Question

Consider a spherical shell of inner radius \(r_{1}\) and outer radius \(r_{2}\) whose thermal conductivity varies linearly in a specified temperature range as \(k(T)=k_{0}(1+\beta T)\) where \(k_{0}\) and \(\beta\) are two specified constants. The inner surface of the shell is maintained at a constant temperature of \(T_{1}\), while the outer surface is maintained at \(T_{2}\). Assuming steady one-dimensional heat transfer, obtain a relation for \((a)\) the heat transfer rate through the shell and (b) the temperature distribution \(T(r)\) in the shell.

Short answer

Short Answer: The heat transfer rate through the spherical shell is given by \(\varphi = -\beta k_0^2\). The temperature distribution \(T(r)\) in the shell is given by:$$T(r) = \frac{1}{\beta}\left[e^{-\beta\frac{k_0}{\varphi}(r-r_1)} (1+\beta T_1) - 1\right]$$.

Step-by-step solution

Apply Fourier's Law of Heat Conduction

We will use Fourier's Law of Heat Conduction, which relates the heat flux \(\varphi\) to the temperature gradient. In spherical coordinates, it is given by: $$\varphi=-k(T) \frac{dT}{dr}$$.

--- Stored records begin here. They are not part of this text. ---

import Summits.HodgeConjecture.HodgeConjecture.Theorems.PadicSemiregularLiftHodgeFermatVarietiesFiveQFibre
import Literature.AlgebraicGeometry.HodgeTheory.FermatFourfoldFiveStandardSextuples
import HarnessLib

/-!
# Hodge sextuples of level `5q`, V: the classification — paired or Aoki's `5`-standard element, line `cancel-by-any-claim-lattice`, crux `HodgeFermatVarieties` (stmt-HodgeConjecture-1334)

Sixth file of lead c3's level-`5q` programme. THEOREM (`classification`): for a prime `q ≥ 7`, every Hodge
SEXTUPLE `s` of `ℤ/5q` (the Hodge characters of the Fermat fourfold `X⁴_{5q}`) is

* a sum of three pairs `{a, -a}` (`𝔇`), or
* Aoki's `5`-standard multiset `σ_{5,a} = {a, a + q, a + 2q, a + 3q, a + 4q} + {-5a}` for a unit `a`
  (written in the spelling of the line's printed supply).

This is the classification `𝔅⁴_{5q} = 𝔇⁴_{5q} ∪ {σ_{5,a}}` that da Silva's Thm 3.3 (arXiv:2101.04739) needs
silently and that the literature consulted by the tree does not contain (see the module docstring of
`Literature/…/FermatFourfoldFiveStandardSextuples`); Aoki 1983 Thm A′ gives `𝔅⁴ₘ = 𝔇⁴ₘ` exactly when
`(m, 30) = 1`. Proof: `structure_units` (II) + the symmetric case (III) + the occupied fibre (IV); here the
last step — the relation (II) at conductor `q` identifies the two level-`q` entries: with
`Φ = 𝟙_{5b₁} - 𝟙_{b₁} + 𝟙_{ȳ} + 𝟙_{z̄}` orthogonal to the odd characters mod `q`, hence even, one gets
`{ȳ, z̄} = {b₁, -5 b₁}`, i.e. `y` is the missing (non-unit) point of the fibre of `b₁` and `z = -5a`.

The Hodge-conjecture pay-off (every Hodge sextuple of `ℤ/5q` is reachable from the printed supply at its own
level, hence HC for `X⁴_{5q}` modulo the printed facts) is in `…FiveQPayoff`.

References: [Aoki1983] N. Aoki, Math. Ann. 266 (1983) Thm A′ (§7), §5 Prop. 5.1; [Aoki1987] J. Math. Soc.
Japan 39 (1987) §1; [daSilva2021HodgeFermat] arXiv:2101.04739 Thm 3.3.
-/

set_option linter.dupNamespace false

noncomputable section

open Finset
open Literature.AlgebraicGeometry.HodgeTheory Literature.AlgebraicGeometry.HodgeTheory.FermatCharacter

namespace Summit.HodgeConjecture.HodgeConjecture.Theorems.CancelByAnyClaimLattice.FiveQ

section Level5q

variable {q : ℕ} [Fact q.Prime]

/-! ### §1 (II) identifies the two level-`q` entries -/

/-- **The reductions of the two level-`q` entries are `b₁` and `-5 b₁`** (up to order): the relation (II)
for `s = F + {y, z}` reads `(χ(5) - 1)χ(b₁) + χ(ȳ) + χ(z̄) = 0` for every odd `χ` mod `q`, so
`Φ = 𝟙_{5b₁} - 𝟙_{b₁} + 𝟙_ȳ + 𝟙_z̄` is even; evaluating at `±b₁` gives `ȳ = b₁` or `z̄ = b₁`.
[cite: Aoki1983, Prop. 2.2] -/
theorem casts_pair_eq (hq : 7 ≤ q) {s : Multiset (ZMod (5 * q))} (hs : IsHodgeMultiset s) {b₁ : (ZMod q)ˣ}
    {y z : ZMod (5 * q)}
    (hsyz : s = (univ.filter fun x : (ZMod (5 * q))ˣ ↦ ZMod.unitsMap (dvd_mul_left q 5) x = b₁).val.map
      (fun x : (ZMod (5 * q))ˣ ↦ (x : ZMod (5 * q))) + {y, z})
    (hy : ¬ IsUnit y) (hz : ¬ IsUnit z) :
    ZMod.castHom (dvd_mul_left q 5) (ZMod q) y = b₁ ∨ ZMod.castHom (dvd_mul_left q 5) (ZMod q) z = b₁ := by
  classical
  have hpq : (5 : ℕ) ≠ q := five_ne hq
  set yq := ZMod.castHom (dvd_mul_left q 5) (ZMod q) y with hyq
  set zq := ZMod.castHom (dvd_mul_left q 5) (ZMod q) z with hzq
  by_contra hnot
  push Not at hnot
  obtain ⟨hyb, hzb⟩ := hnot
  -- `Φ` is orthogonal to the odd characters mod `q`
  set Φ : ZMod q → ℂ := fun t ↦ (if t = 5 * (b₁ : ZMod q) then 1 else 0) - (if t = (b₁ : ZMod q) then 1 else 0) +
    (if t = yq then 1 else 0) + (if t = zq then 1 else 0) with hΦ
  have horth : ∀ ψ : DirichletCharacter ℂ q, ψ (-1) = -1 → ∑ t : ZMod q, Φ t * ψ t = 0 := by
    intro ψ hψ
    have hΦsum : ∑ t : ZMod q, Φ t * ψ t = ψ (5 * (b₁ : ZMod q)) - ψ (b₁ : ZMod q) + ψ yq + ψ zq := by
      simp only [hΦ, sub_mul, add_mul, ite_mul, one_mul, zero_mul, Finset.sum_add_distrib, Finset.sum_sub_distrib,
        Finset.sum_ite_eq', Finset.mem_univ, if_true]
    rw [hΦsum]
    -- (II) for `χ = ψ⁻¹` on `s = F + {y, z}`
    have h2 := stub_twoPrime_level_right 5 q hpq s hs ψ⁻¹ (inv_neg_one_of_odd hψ) (ne_one_of_odd (inv_neg_one_of_odd hψ))
    rw [hsyz, Multiset.map_add, Multiset.sum_add] at h2
    -- the fibre part
    have hF : ((univ.filter fun x : (ZMod (5 * q))ˣ ↦ ZMod.unitsMap (dvd_mul_left q 5) x = b₁).val.map
        (fun x : (ZMod (5 * q))ˣ ↦ (x : ZMod (5 * q)))).map (fun x ↦
          (if IsUnit x then (1 - ψ⁻¹ ((5 : ℕ) : ZMod q)) else ((5 - 1 : ℕ) : ℂ) * ψ⁻¹ ((5 : ℕ) : ZMod q)) *
            (ψ⁻¹ (ZMod.castHom (dvd_mul_left q 5) (ZMod q) x))⁻¹) =
        ((univ.filter fun x : (ZMod (5 * q))ˣ ↦ ZMod.unitsMap (dvd_mul_left q 5) x = b₁).val.map
          fun _ ↦ (1 - ψ⁻¹ ((5 : ℕ) : ZMod q)) * ψ (b₁ : ZMod q)) := by
      rw [Multiset.map_map]
      refine Multiset.map_congr rfl fun x hx ↦ ?_
      simp only [Finset.mem_val, mem_filter, mem_univ, true_and] at hx
      rw [Function.comp_apply, if_pos (Units.isUnit x), inv_inv_apply, ← coe_unitsMap, hx]
    have hFsum : (((univ.filter fun x : (ZMod (5 * q))ˣ ↦ ZMod.unitsMap (dvd_mul_left q 5) x = b₁).val.map
          fun _ ↦ (1 - ψ⁻¹ ((5 : ℕ) : ZMod q)) * ψ (b₁ : ZMod q))).sum =
        4 * ((1 - ψ⁻¹ ((5 : ℕ) : ZMod q)) * ψ (b₁ : ZMod q)) := by
      rw [Multiset.map_const', Multiset.sum_replicate, Finset.card_val, card_fibre hpq b₁, nsmul_eq_mul]
      norm_num
    -- the pair part
    have hP : (({y, z} : Multiset (ZMod (5 * q))).map fun x ↦
        (if IsUnit x then (1 - ψ⁻¹ ((5 : ℕ) : ZMod q)) else ((5 - 1 : ℕ) : ℂ) * ψ⁻¹ ((5 : ℕ) : ZMod q)) *
          (ψ⁻¹ (ZMod.castHom (dvd_mul_left q 5) (ZMod q) x))⁻¹).sum =
        4 * ψ⁻¹ ((5 : ℕ) : ZMod q) * (ψ yq + ψ zq) := by
      simp only [Multiset.insert_eq_cons, Multiset.map_cons, Multiset.map_singleton, Multiset.sum_cons,
        Multiset.sum_singleton, if_neg hy, if_neg hz, inv_inv_apply]
      rw [← hyq, ← hzq]
      push_cast
      ring
    rw [hF, hFsum, hP] at h2
    -- `ψ⁻¹(5) = ψ(5)⁻¹` with `ψ(5) ≠ 0`
    have h5 : IsUnit ((5 : ℕ) : ZMod q) := by
      rw [ZMod.isUnit_prime_iff_not_dvd Nat.prime_five]
      intro h
      have := (Nat.prime_dvd_prime_iff_eq Nat.prime_five Fact.out).mp h
      omega
    have hψ5 : ψ ((5 : ℕ) : ZMod q) ≠ 0 := (h5.map ψ).ne_zero
    rw [MulChar.inv_apply_eq_inv'] at h2
    have key : (ψ ((5 : ℕ) : ZMod q) - 1) * ψ (b₁ : ZMod q) + ψ yq + ψ zq = 0 := by
      have := congrArg (fun w ↦ ψ ((5 : ℕ) : ZMod q) * w) h2
      simp only [mul_zero] at this
      field_simp at this
      linear_combination this / 4
    rw [map_mul, show ((5 : ZMod q)) = ((5 : ℕ) : ZMod q) by norm_cast]
    linear_combination key
  -- evenness of `Φ` at `b₁`
  have heven := even_of_orthogonal_odd Φ horth b₁
  -- evaluate both sides
  have h4 : (b₁ : ZMod q) ≠ 5 * (b₁ : ZMod q) := fun h ↦
    small_mul_ne_zero hq b₁ (k := 4) (by norm_num) (by norm_num) (by push_cast; linear_combination -h)
  have h6 : -(b₁ : ZMod q) ≠ 5 * (b₁ : ZMod q) := fun h ↦
    small_mul_ne_zero hq b₁ (k := 6) (by norm_num) (by norm_num) (by push_cast; linear_combination -h)
  have h2' : -(b₁ : ZMod q) ≠ (b₁ : ZMod q) := fun h ↦
    small_mul_ne_zero hq b₁ (k := 2) (by norm_num) (by norm_num) (by push_cast; linear_combination -h)
  have hL : Φ (b₁ : ZMod q) = -1 := by
    simp only [hΦ, if_neg h4, if_neg (Ne.symm hyb), if_neg (Ne.symm hzb)]
    norm_num
  have hR : Φ (-(b₁ : ZMod q)) = (if -(b₁ : ZMod q) = yq then 1 else 0) + (if -(b₁ : ZMod q) = zq then 1 else 0) := by
    simp only [hΦ, if_neg h6, if_neg h2']
    norm_num
  rw [hL, hR] at heven
  split_ifs at heven <;> norm_num at heven

/-! ### §2 Assembly into the `5`-standard multiset -/

/-- **The full fibre of `ℤ/5q → ℤ/q` over a unit residue `b₁`**, written as Aoki's progression
`{a + i q : i < 5}` for a unit `a` of the fibre, is the unit fibre plus the one point `≡ 0 (mod 5)`.
[cite: Aoki1987, §1 p. 387] -/
theorem fibre_add_point_eq_range_map (hq : 7 ≤ q) {b₁ : (ZMod q)ˣ} (a : (ZMod (5 * q))ˣ)
    (ha : ZMod.unitsMap (dvd_mul_left q 5) a = b₁) {y : ZMod (5 * q)}
    (hy5 : ZMod.castHom (dvd_mul_right 5 q) (ZMod 5) y = 0) (hyq : ZMod.castHom (dvd_mul_left q 5) (ZMod q) y = b₁) :
    (univ.filter fun x : (ZMod (5 * q))ˣ ↦ ZMod.unitsMap (dvd_mul_left q 5) x = b₁).val.map
        (fun x : (ZMod (5 * q))ˣ ↦ (x : ZMod (5 * q))) + {y} =
      (Multiset.range 5).map fun i : ℕ ↦ (a : ZMod (5 * q)) + (i : ZMod (5 * q)) * ((5 * q / 5 : ℕ) : ZMod (5 * q)) := by
  classical
  have hpq : (5 : ℕ) ≠ q := five_ne hq
  have hqq : 5 * q / 5 = q := by omega
  rw [range_map_eq_filter_of_dvd_one (dvd_mul_right 5 q) (a : ZMod (5 * q))]
  -- membership in the full fibre is `x ≡ a (mod q)`
  have hmem : ∀ x : ZMod (5 * q), x.val % (5 * q / 5) = (a : ZMod (5 * q)).val % (5 * q / 5) ↔
      ZMod.castHom (dvd_mul_left q 5) (ZMod q) x = b₁ := by
    intro x
    rw [hqq, ← ZMod.natCast_eq_natCast_iff', ZMod.castHom_apply, ZMod.cast_eq_val]
    have : ((a : ZMod (5 * q)).val : ZMod q) = (b₁ : ZMod q) := by
      rw [← ZMod.cast_eq_val, ← ZMod.castHom_apply (h := dvd_mul_left q 5), ← coe_unitsMap, ha]
    rw [this]
  have hy0 : y ≠ 0 := fun h ↦ by rw [h, map_zero] at hyq; exact (Units.ne_zero b₁) hyq.symm
  have hyu : ¬ IsUnit y := fun h ↦ cast_ne_zero_of_isUnit' h hy5
  ext x
  rw [Multiset.count_add, count_fibreMultiset, Multiset.count_singleton]
  have hnd : (univ.filter fun x : ZMod (5 * q) ↦ x.val % (5 * q / 5) = (a : ZMod (5 * q)).val % (5 * q / 5)).val.Nodup :=
    Finset.nodup _
  by_cases hxb : ZMod.castHom (dvd_mul_left q 5) (ZMod q) x = b₁
  · -- `x` in the full fibre: count `1` on the right
    rw [Multiset.count_eq_one_of_mem hnd (by simpa [Finset.mem_filter] using (hmem x).mpr hxb)]
    have hx0 : x ≠ 0 := fun h ↦ by rw [h, map_zero] at hxb; exact (Units.ne_zero b₁) hxb.symm
    rcases trichotomy hpq hx0 with hxu | ⟨hx5, -⟩ | ⟨-, hxq⟩
    · rw [if_pos ⟨hxu.unit, hxu.unit_spec, by apply Units.ext; rw [coe_unitsMap, hxu.unit_spec, hxb]⟩, if_neg]
      exact fun h ↦ hyu (h ▸ hxu)
    · -- level `q`: `x = y`
      rw [if_neg, if_pos (eq_of_casts_eq hpq (hx5.trans hy5.symm) (hxb.trans hyq.symm))]
      rintro ⟨w, hw, -⟩
      exact cast_ne_zero_of_isUnit' (hw ▸ Units.isUnit w) hx5
    · exact absurd hxq (by rw [hxb]; exact Units.ne_zero b₁)
  · -- `x` off the full fibre: count `0` on both sides
    rw [Multiset.count_eq_zero_of_notMem (by simpa [Finset.mem_filter] using fun h ↦ hxb ((hmem x).mp h))]
    rw [if_neg, if_neg]
    · exact fun h ↦ hxb (by rw [h, hyq])
    · rintro ⟨w, hw, hwb⟩
      exact hxb (by rw [← hw, ← coe_unitsMap, hwb])

/-- **CLASSIFICATION OF THE HODGE SEXTUPLES OF LEVEL `5q`** (`q ≥ 7` prime): three pairs, or Aoki's
`5`-standard multiset `σ_{5,a}` of a unit `a` (in the spelling of the line's printed supply).
[cite: Aoki1983, Thm. A′ (§7)] [cite: Aoki1987, §1 p. 387] -/
theorem classification : ∀ {q : ℕ} [Fact q.Prime], 7 ≤ q → ∀ {s : Multiset (ZMod (5 * q))}, IsHodgeMultiset s →
    Multiset.card s = 6 →
    (∃ Q : Multiset (ZMod (5 * q)), (∀ a ∈ Q, a ≠ 0) ∧ s = Q + Q.map (fun a ↦ -a)) ∨
    ∃ a : ZMod (5 * q), IsUnit a ∧
      s = (Multiset.range 5).map (fun i : ℕ ↦ a + (i : ZMod (5 * q)) * ((5 * q / 5 : ℕ) : ZMod (5 * q))) +
        {-((5 : ZMod (5 * q)) * a)} := by
  intro q _ hq s hs h6
  classical
  have hpq : (5 : ℕ) ≠ q := five_ne hq
  rcases structure_units hq hs h6 with hsym | ⟨b₁, hocc, hoff⟩
  · exact Or.inl (exists_pairs_of_symmetric hq hs hsym)
  right
  obtain ⟨y₀, z₀, hsyz₀⟩ := exists_eq_fibre_add_pair hq h6 hocc
  obtain ⟨hy5₀, hz5₀, hyq₀, hzq₀, hsum₀⟩ := pair_level_q hq hs hsyz₀ hoff
  -- orient the pair so that `ȳ = b₁`
  obtain ⟨y, z, hsyz, hy5, hz5, hyq, hzq, hsum, hyb⟩ : ∃ y z : ZMod (5 * q),
      s = (univ.filter fun x : (ZMod (5 * q))ˣ ↦ ZMod.unitsMap (dvd_mul_left q 5) x = b₁).val.map
        (fun x : (ZMod (5 * q))ˣ ↦ (x : ZMod (5 * q))) + {y, z} ∧
      ZMod.castHom (dvd_mul_right 5 q) (ZMod 5) y = 0 ∧ ZMod.castHom (dvd_mul_right 5 q) (ZMod 5) z = 0 ∧
      ZMod.castHom (dvd_mul_left q 5) (ZMod q) y ≠ 0 ∧ ZMod.castHom (dvd_mul_left q 5) (ZMod q) z ≠ 0 ∧
      ZMod.castHom (dvd_mul_left q 5) (ZMod q) y + ZMod.castHom (dvd_mul_left q 5) (ZMod q) z = -(4 * (b₁ : ZMod q)) ∧
      ZMod.castHom (dvd_mul_left q 5) (ZMod q) y = b₁ := by
    have hyu : ¬ IsUnit y₀ := fun h ↦ cast_ne_zero_of_isUnit' h hy5₀
    have hzu : ¬ IsUnit z₀ := fun h ↦ cast_ne_zero_of_isUnit' h hz5₀
    rcases casts_pair_eq hq hs hsyz₀ hyu hzu with h | h
    · exact ⟨y₀, z₀, hsyz₀, hy5₀, hz5₀, hyq₀, hzq₀, hsum₀, h⟩
    · refine ⟨z₀, y₀, by rw [hsyz₀, Multiset.pair_comm], hz5₀, hy5₀, hzq₀, hyq₀, by rw [add_comm]; exact hsum₀, h⟩
  have hzb : ZMod.castHom (dvd_mul_left q 5) (ZMod q) z = -(5 * (b₁ : ZMod q)) := by
    rw [hyb] at hsum; linear_combination hsum
  -- a unit `a` of the fibre
  obtain ⟨a, -, ha⟩ := exists_unit_of_unitsMap hpq (1 : (ZMod 5)ˣ) b₁
  refine ⟨a, Units.isUnit a, ?_⟩
  rw [← fibre_add_point_eq_range_map hq a ha hy5 hyb, hsyz, add_assoc]
  congr 1
  -- `{y, z} = {y} + {-(5a)}`: `z = -5a` by its two reductions
  have hz : z = -((5 : ZMod (5 * q)) * a) := by
    refine eq_of_casts_eq hpq ?_ ?_
    · rw [hz5, map_neg, map_mul, map_ofNat, show (5 : ZMod 5) = 0 by decide, zero_mul, neg_zero]
    · rw [hzb, map_neg, map_mul, map_ofNat, ← coe_unitsMap, ha]
  rw [hz, Multiset.insert_eq_cons, Multiset.singleton_add]

end Level5q

end Summit.HodgeConjecture.HodgeConjecture.Theorems.CancelByAnyClaimLattice.FiveQ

Substitute given thermal conductivity

We are given that \(k(T) = k_0(1 + \beta T)\). Substitute this into the Fourier's Law equation: $$\varphi = -k_0(1+\beta T) \frac{dT}{dr}$$.

Apply the boundary conditions

We are given that the inner surface of the shell at \(r = r_1\) is maintained at a constant temperature \(T_1\), and the outer surface of the shell at \(r = r_2\) is maintained at a constant temperature \(T_2\). These will be our boundary conditions.

Rearrange the equation

In order to find \(T(r)\), we need to integrate. Rearrange the Fourier's Law equation, and separate variables: $$\frac{dT}{1+\beta T} = -\frac{k_0}{\varphi} dr$$.

Integrate both sides of the equation

Now, integrate both sides of the equation with respect to \(r\) and \(T\): $$\int_{T_1}^{T(r)} \frac{dT}{1+\beta T} = -\frac{k_0}{\varphi} \int_{r_1}^{r} dr$$.

Solve the integrals

The left-hand side integral can be evaluated using a substitution like \(u = 1+\beta T\), whilst the right-hand side becomes a simple linear integral to solve: $$\frac{1}{\beta}\ln(1+\beta T)\Big|_{T_1}^{T(r)} = -\frac{k_0}{\varphi}(r-r_1)$$.

Solve for temperature distribution \(T(r)\)

In order to find \(T(r)\), simplify the equation and isolate \(T(r)\): $$\ln\frac{1+\beta T(r)}{1+\beta T_1} = -\beta\frac{k_0}{\varphi}(r-r_1)$$ $$T(r) = \frac{1}{\beta}\left[e^{-\beta\frac{k_0}{\varphi}(r-r_1)} (1+\beta T_1) - 1\right]$$. Thus we have obtained the temperature distribution \(T(r)\) in the shell.

Find the heat transfer rate

Now that we have the temperature distribution \(T(r)\), let's find the heat transfer rate through the shell. Express the heat flux using \(T(r_1)\): $$\varphi = - k\left(T(r_1)\right) \frac{dT}{dr}\bigg|_{r=r_1}$$, where \(k\left(T(r_1)\right)=k_0(1+\beta T_1)\) and \(T(r_1)=T_1\). Differentiate \(T(r)\) with respect to \(r\) and evaluate it at \(r=r_1\): $$\frac{dT}{dr}\bigg|_{r=r_1} = \frac{\beta k_0 e^{-\beta\frac{k_0}{\varphi}(r-r_1)}}{1+\beta T_1}\bigg|_{r=r_1} = \frac{\beta k_0}{1+\beta T_1}$$. Substitute the values into the expression for the heat flux: $$\varphi = -k(T_1) \frac{dT}{dr}\bigg|_{r=r_1} = -(k_0)(1+\beta T_1)\left(\frac{\beta k_0}{1+\beta T_1}\right) = -\beta k_0^2$$. We now have the heat transfer rate \((a)\) through the shell, and the temperature distribution \((b)\) \(T(r)\) in the shell.